Strategies for Building Network Effects (27:11)
Anu outlines several key strategies for startups looking to build network effects:
- Find your "beach" - Identify a specific cluster to start with (e.g. a university, city, or industry vertical)
- Define retention metrics specific to your product's intended usage
- Identify engagement triggers that lead to long-term retention
- Design for "irregular" network topologies beyond obvious geographic clusters
- Create high barriers to exit for users to increase defensibility
She emphasizes the importance of focusing on retention and engagement, not just growth, in the early stages.
Leveraging "Irregular" Network Topologies (30:11)
Anu discusses how some companies have built powerful network effects by identifying non-obvious connection points:
- WhatsApp: Leveraged international connections for cheap messaging
- Flock Safety: Connected law enforcement across jurisdictions to track crime
She notes that thinking beyond obvious geographic or industry clusters can uncover unique opportunities for network effects.
Advice for Founders Building Network Effects (33:02)
Anu offers several key pieces of advice for founders looking to build network effects:
- Be patient - Network effects often take time to develop
- Stay lean - Too much funding or hiring can be detrimental early on
- Focus on product and retention rather than paid marketing
- Pay attention to barriers to exit for users, not just barriers to entry for competitors
She emphasizes that many successful network effects businesses took years to reach their tipping point, contrary to popular perception.
The Importance of Barriers to Exit (33:29)
Anu discusses how barriers to exit for users are critical for defensibility:
- High barrier to exit: Facebook (photos, history, all connections in one place)
- Medium barrier to exit: Airbnb (unique supply, but users could switch if alternatives had similar inventory)
- Low barrier to exit: Uber/Lyft (users can easily switch between apps)
She notes that higher barriers to exit make network effects more defensible long-term.
Conclusion
Network effects represent one of the most powerful competitive advantages in modern business, particularly for digital platforms.
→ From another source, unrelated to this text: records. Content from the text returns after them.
import Summits.HubbardSuperconductivity.HubbardSuperconductivity.Theorems.AnisotropyChordTransferFibre3FinXDEvalW

/-!
# Route `AnisotropyChord` / H0 rotor rung: FIN per-`L` row-D (KT-2a″) cell facts, `L = 20`, cells 5–5

Kernel facts `xdCellAny0 20 (49/50) la lb aD = true` (in-kernel point tables, zero data; `decide +kernel`) for the combined-cell
grid of `L = 20` (g5 design, 1–2.5 % cells); assembled in `…FinXDTwenty`.  Prover seat `hubbard-h0-rotor-p3` g7; helper for piece A =
stmt-HubbardSuperconductivity-23918 of rung 19089 (`--supports`, helper class).  WHAT THIS IS NOT: nothing here proves superconductivity in the
Hubbard model (rotor TARGET as worded stays FALSE, g15 verdict); kernel facts for ONE hypothesis of ONE conditional reduction.
-/

set_option linter.dupNamespace false
set_option autoImplicit false

namespace Summit.HubbardSuperconductivity.HubbardSuperconductivity.Theorems.AnisotropyChord.Transfer.Fibre3

namespace FinXD

/-- cell 5 of `L = 20` (`hi`). [folklore] -/
theorem xd20_5 : xdCellAny0 20 (49/50 : ℚ) 157751290841058 173000551760399 (1 : ℚ) = true := by (rw [← xdCellAnyW0_eq]; decide +kernel)

end FinXD

end Summit.HubbardSuperconductivity.HubbardSuperconductivity.Theorems.AnisotropyChord.Transfer.Fibre3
By understanding the mechanics of how network effects work and following key strategies for cultivating them, startups can design products and growth plans that lead to winner-take-all outcomes.
Key takeaways for founders include:
- Focus on retention and engagement, not just growth
- Identify and optimize for key engagement triggers
- Be patient and stay lean in the early stages
- Look for non-obvious connection points in your network
- Design high barriers to exit to increase defensibility
By applying these principles from the earliest stages, startups can set themselves up to build powerful, defensible network effects as they scale.